- Exercise objective -
Restate the data that follows exactly as it stands, beginning with the first line and ending with the line that contains "have hfac := Nat.multiplicative_factorization".

++++++++++++++++++++

/-- `h_g(p^l) ≤ B^l` with `B = 2W(1 + D)` (`l ≥ 1`, `W ≥ 1`; `l + 1 ≤ 2^l`). [folklore] -/
theorem weight_prime_pow_le_pow {g : ℤ[X]} (hg : HasNoFixedPrimeDivisor ![g]) {D : ℕ} {W : ℝ}
    (hD : ∀ p : ℕ, p.Prime → polyRootCountMod ![g] p ≤ D)
    (hW : ∀ p : ℕ, p.Prime → ∀ a : ℕ, (polyRootCountMod ![g] (p ^ a) : ℝ) ≤ W) (hW1 : 1 ≤ W)
    {f : ℕ → ℝ}
    (hf : ∀ c : ℕ, f c = (#c.divisors : ℝ) * (polyRootCountMod ![g] c : ℝ) *
      ∏ p ∈ c.primeFactors, (1 - (polyRootCountMod ![g] p : ℝ) / p)⁻¹)
    (p l : ℕ) (hp : p.Prime) (hl : 1 ≤ l) : f (p ^ l) ≤ (2 * W * (1 + D)) ^ l := by
  have hK1 : 1 ≤ W * (1 + D) := by nlinarith [(Nat.cast_nonneg D : (0 : ℝ) ≤ D)]
  have hl2 : (l : ℝ) + 1 ≤ 2 ^ l := by exact_mod_cast Shiu.succ_le_two_pow l
  calc f (p ^ l) ≤ ((l : ℝ) + 1) * (W * (1 + D)) := weight_prime_pow_le_mul hg hD hW hf hp (by omega)
    _ ≤ 2 ^ l * (W * (1 + D)) ^ l := by
        refine mul_le_mul hl2 ?_ (by positivity) (by positivity)
        exact le_self_pow₀ hK1 (by omega)
    _ = (2 * W * (1 + D)) ^ l := by rw [← mul_pow]; ring

/-- `h_g(n) ≤ τ(n) · (W(1 + D))^{ω(n)}` for `n ≠ 0` (factor by factor). [folklore] -/
theorem weight_le_card_divisors_mul_pow {g : ℤ[X]} (hg : HasNoFixedPrimeDivisor ![g]) {D : ℕ}
    {W : ℝ} (hD : ∀ p : ℕ, p.Prime → polyRootCountMod ![g] p ≤ D)
    (hW : ∀ p : ℕ, p.Prime → ∀ a : ℕ, (polyRootCountMod ![g] (p ^ a) : ℝ) ≤ W) {f : ℕ → ℝ}
    (hf : ∀ c : ℕ, f c = (#c.divisors : ℝ) * (polyRootCountMod ![g] c : ℝ) *
      ∏ p ∈ c.primeFactors, (1 - (polyRootCountMod ![g] p : ℝ) / p)⁻¹) {n : ℕ} (hn : n ≠ 0) :
    f n ≤ (#n.divisors : ℝ) * (W * (1 + D)) ^ #n.primeFactors := by
  have hfac := Nat.multiplicative_factorization f (fun m n hmn => weight_mul hf hmn)
    (weight_one hf) hn
  rw [hfac, Finsupp.prod, Nat.support_factorization, Nat.card_divisors hn, Nat.cast_prod,
    ← prod_const, ← prod_mul_distrib]
  refine prod_le_prod (fun p _ => weight_nonneg hg hf _) fun p hp => ?_
  have hpp : p.Prime := Nat.prime_of_mem_primeFactors hp
  have hk : n.factorization p ≠ 0 := by
    rw [← Finsupp.mem_support_iff, Nat.support_factorization]; exact hp
  have h := weight_prime_pow_le_mul hg hD hW hf hpp hk
  push_cast; exact h
/-- **N vs L₂**, symmetric to `N_ne_L₁`. -/
theorem N_ne_L₂ (F₁ : Finset α) (F₂ : Finset β) (s₁ s₂ : ℕ) (J₁ : Finset α → Finset α) (J₂ : Finset β → Finset β)
    (hJ₂ : ∀ X, J₂ X ⊆ X) (lo hi δ : ℕ)
    (RS : Finset ((Finset α × Finset α) × (Finset β × Finset β)))
    (hRS : ∀ σ : (Finset α × Finset α) × (Finset β × Finset β), σ ∈ RS ↔ σ.1.1 ⊆ F₁ ∧ σ.2.1 ⊆ F₂ ∧
      σ.1.2 ⊆ J₁ (F₁ \ σ.1.1) ∧ σ.2.2 ⊆ J₂ (F₂ \ σ.2.1) ∧
      σ.1.2.card + σ.2.2.card = δ ∧ lo ≤ min σ.1.1.card s₁ + min σ.2.1.card s₂ ∧
      min σ.1.1.card s₁ + min σ.2.1.card s₂ ≤ hi ∧
      hi + δ + 1 ≤ min (F₁.card - σ.1.1.card) s₁ + min (F₂.card - σ.2.1.card) s₂)
    (φ₁ : Finset α → ℕ → ℕ → Finset α → Finset α)
    (σ τ : (Finset α × Finset α) × (Finset β × Finset β)) (hσ : σ ∈ RS) (hτ : τ ∈ RS)
    (s2 : ¬ (s₂ < min σ.2.1.card s₂ + σ.2.2.card)) (t2 : s₂ < min τ.2.1.card s₂ + τ.2.2.card) (h : (((F₁ \ σ.1.1) \ σ.1.2, σ.1.2), ((F₂ \ σ.2.1) \ σ.2.2, σ.2.2)) = (((F₁ \ (φ₁ (F₁ \ τ.1.2) τ.1.1.card (τ.1.1.card + (min τ.2.1.card s₂ + τ.2.2.card - s₂)) τ.1.1)) \ τ.1.2, τ.1.2), ((F₂ \ τ.2.1) \ τ.2.2, τ.2.2))) : False := by
  obtain ⟨sI₁, sI₂, sD₁, sD₂, -, -, -, -⟩ := (hRS σ).1 hσ
  obtain ⟨tI₁, tI₂, tD₁, tD₂, -, -, -, -⟩ := (hRS τ).1 hτ
  simp only [Prod.mk.injEq] at h
  obtain ⟨-, ⟨e3, e4⟩⟩ := h
  rw [← e4] at tD₂ e3
  have f2 := eq_of_sdiff_sdiff_eq sI₂ tI₂ (sD₂.trans (hJ₂ _)) (tD₂.trans (hJ₂ _)) e3
  rw [← f2, ← e4] at t2
  exact s2 t2

/-- **S₁ vs L₁**: an S₁-image is never the L₁-image of a blocked source (its flat-1 part would not overflow). -/
theorem S₁_ne_L₁ (F₁ : Finset α) (F₂ : Finset β) (s₁ s₂ : ℕ)
    (RS : Finset ((Finset α × Finset α) × (Finset β × Finset β)))
    (φ₂ : Finset β → ℕ → ℕ → Finset β → Finset β)
    (σ τ : (Finset α × Finset α) × (Finset β × Finset β))
    (s1 : s₁ < min σ.1.1.card s₁ + σ.1.2.card) (tb : ((((F₁ \ τ.1.1) \ τ.1.2, τ.1.2), (φ₂ (F₂ \ τ.2.2) τ.2.1.card (τ.2.1.card + (min τ.1.1.card s₁ + τ.1.2.card - min (F₁.card - τ.1.1.card) s₁)) τ.2.1, τ.2.2)) ∈ RS ∧ ¬ (s₁ < min ((F₁ \ τ.1.1) \ τ.1.2).card s₁ + τ.1.2.card) ∧ ¬ (s₂ < min (φ₂ (F₂ \ τ.2.2) τ.2.1.card (τ.2.1.card + (min τ.1.1.card s₁ + τ.1.2.card - min (F₁.card - τ.1.1.card) s₁)) τ.2.1).card s₂ + τ.2.2.card))) (h : ((σ.1.1, σ.1.2), ((F₂ \ (φ₂ (F₂ \ σ.2.2) σ.2.1.card (σ.2.1.card + (min σ.1.1.card s₁ + σ.1.2.card - min (F₁.card - σ.1.1.card) s₁)) σ.2.1)) \ σ.2.2, σ.2.2)) = (((F₁ \ τ.1.1) \ τ.1.2, τ.1.2), ((F₂ \ (φ₂ (F₂ \ τ.2.2) τ.2.1.card (τ.2.1.card + (min τ.1.1.card s₁ + τ.1.2.card - s₁)) τ.2.1)) \ τ.2.2, τ.2.2))) : False := by
  obtain ⟨-, tnov1, -⟩ := tb
  simp only [Prod.mk.injEq] at h
  obtain ⟨⟨e1, e2⟩, -, -⟩ := h
  rw [← e1, ← e2] at tnov1
  exact tnov1 s1

/-- **S₂ vs L₂**, symmetric to `S₁_ne_L₁`. -/
theorem S₂_ne_L₂ (F₁ : Finset α) (F₂ : Finset β) (s₁ s₂ : ℕ)
    (RS : Finset ((Finset α × Finset α) × (Finset β × Finset β)))
    (φ₁ : Finset α → ℕ → ℕ → Finset α → Finset α)
    (σ τ : (Finset α × Finset α) × (Finset β × Finset β))
    (s2 : s₂ < min σ.2.1.card s₂ + σ.2.2.card) (tb : (((φ₁ (F₁ \ τ.1.2) τ.1.1.card (τ.1.1.card + (min τ.2.1.card s₂ + τ.2.2.card - min (F₂.card - τ.2.1.card) s₂)) τ.1.1, τ.1.2), ((F₂ \ τ.2.1) \ τ.2.2, τ.2.2)) ∈ RS ∧ ¬ (s₁ < min (φ₁ (F₁ \ τ.1.2) τ.1.1.card (τ.1.1.card + (min τ.2.1.card s₂ + τ.2.2.card - min (F₂.card - τ.2.1.card) s₂)) τ.1.1).card s₁ + τ.1.2.card) ∧ ¬ (s₂ < min ((F₂ \ τ.2.1) \ τ.2.2).card s₂ + τ.2.2.card))) (h : (((F₁ \ (φ₁ (F₁ \ σ.1.2) σ.1.1.card (σ.1.1.card + (min σ.2.1.card s₂ + σ.2.2.card - min (F₂.card - σ.2.1.card) s₂)) σ.1.1)) \ σ.1.2, σ.1.2), (σ.2.1, σ.2.2)) = (((F₁ \ (φ₁ (F₁ \ τ.1.2) τ.1.1.card (τ.1.1.card + (min τ.2.1.card s₂ + τ.2.2.card - s₂)) τ.1.1)) \ τ.1.2, τ.1.2), ((F₂ \ τ.2.1) \ τ.2.2, τ.2.2))) : False := by
  obtain ⟨-, -, tnov2⟩ := tb
  simp only [Prod.mk.injEq] at h
  obtain ⟨-, ⟨e3, e4⟩⟩ := h
  rw [← e3, ← e4] at tnov2
  exact tnov2 s2


end TwoFlatPLD

end PercRepro
import Literature.NumberTheory.Sieve.EulerMascheroniEin
import Literature.NumberTheory.LFunctions.HalaszIntegration
import HarnessLib

/-!
# Granville–Soundararajan 2003, §4: the `α`-integrals and the constant `12/7`

Eighth file of the proof of Theorem 1 of Granville–Soundararajan (sharp Halász): the real-variable
calculus of §4 of the paper ((4.3)–(4.4)).  With `ℓ = log x`, `K(α) = (1 - x^{-2α})/(2α)
= (1 - e^{-2ℓα})/(2α) = ℓ g(2ℓα)` (`g = einKernel`, `Ein = ∫_0 g` of `Sieve.SieveAdjointP`):
* `∫_a^b K = ½ (Ein(2ℓb) - Ein(2ℓa))` and `∫_a^b K/α = ℓ ∫_{2ℓa}^{2ℓb} (1-e^{-y})/y² dy`
  (the changes of variables `y = 2α log x` of the paper);
* `∫_A^M (1-e^{-y})/y² = (1/A - 1/M) - ∫_A^M e^{-y}/y²`, `E₁(A) = ∫_A^M e^{-y}/y + E₁(M)`,
  `E₁(M) ≤ e^{-M}/M`, and the pointwise `e^{-y}(L/y - 2/y²) ≤ (L²/8) e^{-y}`;
* the main-term inequalities: for `0 < L`, `Lℓ ≤ 1`: `L·Ein(2ℓ) ≤ L(log(e^γ/L) + 12/7)`, and for
  `1 < Lℓ < ℓ` (`A = 2/L`, `M = 2ℓ`): `L·Ein(A) + 2∫_A^M (1-e^{-y})/y² ≤ L(log(e^γ/L) + 12/7)`,
  using Euler's integral `Ein(A) = γ + log A + E₁(A)` (`Sieve.ein_eq_add`) and
  `1 + log 2 + 1/(8e²) ≤ 12/7`;
* the error integrals over `α ∈ [1/ℓ², 1]`: `∫ (1 + 1/α) ≤ 1 + 2 log ℓ`, `∫ α^{-1/2} ≤ 2`,
  `∫ min(ℓ, 1/α)² ≤ 2ℓ`;
* the two trivial regimes: `L(log(e^γ/L) + 12/7) ≥ 1` for `1 ≤ L ≤ 9/4`, and `≥ -L₀ log L₀` for
  `0 ≤ L ≤ L₀`, `1 ≤ L₀`.

## References
- [GranvilleSoundararajan2003] A. Granville, K. Soundararajan, *Decay of mean values of
  multiplicative functions*, Canad. J. Math. 55 (2003), §4, (4.3)–(4.4), arXiv math/9911246 p. 8.
-/

noncomputable section

open Real MeasureTheory Set intervalIntegral

namespace Literature.NumberTheory.LFunctions

namespace GranvilleSoundararajan

open Literature.NumberTheory.Sieve (einKernel ein expIntegralE1 einKernel_eq_div continuous_einKernel
  ein_eq_add ein_monotone ein_nonneg expIntegralE1_eq integrableOn_exp_neg_div_Ioi)

/-! ### The kernel `K(α) = (1 - e^{-2ℓα})/(2α) = ℓ g(2ℓα)` and its integrals -/

/-- `(1 - e^{-2ℓα})/(2α) = ℓ g(2ℓα)` for `α ≠ 0`, `ℓ ≠ 0` (`g = einKernel`). [folklore] -/
theorem K_eq_mul_einKernel {ℓ α : ℝ} (hℓ : ℓ ≠ 0) (hα : α ≠ 0) :
    (1 - Real.exp (-(2 * ℓ * α))) / (2 * α) = ℓ * einKernel (2 * ℓ * α) := by
  rw [einKernel_eq_div (by positivity : 2 * ℓ * α ≠ 0)]
  field_simp

/-- **`∫_a^b K(α) dα = ½ (Ein(2ℓb) - Ein(2ℓa))`** for `0 < a ≤ b`, `ℓ > 0` (the change of
variables `y = 2α log x` of GS03 §4). [cite: GranvilleSoundararajan2003, §4 ("Making a change of variables `y = 2α log x`")] -/
theorem integral_K_eq {ℓ a b : ℝ} (hℓ : 0 < ℓ) (ha : 0 < a) (hab : a ≤ b) :
    ∫ α in a..b, (1 - Real.exp (-(2 * ℓ * α))) / (2 * α) = (ein (2 * ℓ * b) - ein (2 * ℓ * a)) / 2 := by
  have hcongr : ∫ α in a..b, (1 - Real.exp (-(2 * ℓ * α))) / (2 * α) = ∫ α in a..b, ℓ * einKernel ((2 * ℓ) * α) := by
    refine intervalIntegral.integral_congr fun α hα => ?_
    rw [Set.uIcc_of_le hab] at hα
    have hα0 : α ≠ 0 := ne_of_gt (ha.trans_le hα.1)
    rw [K_eq_mul_einKernel hℓ.ne' hα0, mul_assoc]
  rw [hcongr, intervalIntegral.integral_const_mul,
    intervalIntegral.integral_comp_mul_left (f := einKernel) (by positivity : 2 * ℓ ≠ 0), smul_eq_mul]
  have hsub : ∫ t in (2 * ℓ * a)..(2 * ℓ * b), einKernel t = ein (2 * ℓ * b) - ein (2 * ℓ * a) := by
    unfold ein
    rw [intervalIntegral.integral_interval_sub_left (continuous_einKernel.intervalIntegrable _ _)
      (continuous_einKernel.intervalIntegrable _ _)]
  rw [hsub]
  field_simp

++++++++++++++++++++

- Solution for this exercise -
/-- `h_g(p^l) ≤ B^l` with `B = 2W(1 + D)` (`l ≥ 1`, `W ≥ 1`; `l + 1 ≤ 2^l`). [folklore] -/
theorem weight_prime_pow_le_pow {g : ℤ[X]} (hg : HasNoFixedPrimeDivisor ![g]) {D : ℕ} {W : ℝ}
    (hD : ∀ p : ℕ, p.Prime → polyRootCountMod ![g] p ≤ D)
    (hW : ∀ p : ℕ, p.Prime → ∀ a : ℕ, (polyRootCountMod ![g] (p ^ a) : ℝ) ≤ W) (hW1 : 1 ≤ W)
    {f : ℕ → ℝ}
    (hf : ∀ c : ℕ, f c = (#c.divisors : ℝ) * (polyRootCountMod ![g] c : ℝ) *
      ∏ p ∈ c.primeFactors, (1 - (polyRootCountMod ![g] p : ℝ) / p)⁻¹)
    (p l : ℕ) (hp : p.Prime) (hl : 1 ≤ l) : f (p ^ l) ≤ (2 * W * (1 + D)) ^ l := by
  have hK1 : 1 ≤ W * (1 + D) := by nlinarith [(Nat.cast_nonneg D : (0 : ℝ) ≤ D)]
  have hl2 : (l : ℝ) + 1 ≤ 2 ^ l := by exact_mod_cast Shiu.succ_le_two_pow l
  calc f (p ^ l) ≤ ((l : ℝ) + 1) * (W * (1 + D)) := weight_prime_pow_le_mul hg hD hW hf hp (by omega)
    _ ≤ 2 ^ l * (W * (1 + D)) ^ l := by
        refine mul_le_mul hl2 ?_ (by positivity) (by positivity)
        exact le_self_pow₀ hK1 (by omega)
    _ = (2 * W * (1 + D)) ^ l := by rw [← mul_pow]; ring

/-- `h_g(n) ≤ τ(n) · (W(1 + D))^{ω(n)}` for `n ≠ 0` (factor by factor). [folklore] -/
theorem weight_le_card_divisors_mul_pow {g : ℤ[X]} (hg : HasNoFixedPrimeDivisor ![g]) {D : ℕ}
    {W : ℝ} (hD : ∀ p : ℕ, p.Prime → polyRootCountMod ![g] p ≤ D)
    (hW : ∀ p : ℕ, p.Prime → ∀ a : ℕ, (polyRootCountMod ![g] (p ^ a) : ℝ) ≤ W) {f : ℕ → ℝ}
    (hf : ∀ c : ℕ, f c = (#c.divisors : ℝ) * (polyRootCountMod ![g] c : ℝ) *
      ∏ p ∈ c.primeFactors, (1 - (polyRootCountMod ![g] p : ℝ) / p)⁻¹) {n : ℕ} (hn : n ≠ 0) :
    f n ≤ (#n.divisors : ℝ) * (W * (1 + D)) ^ #n.primeFactors := by
  have hfac := Nat.multiplicative_factorization f (fun m n hmn => weight_mul hf hmn)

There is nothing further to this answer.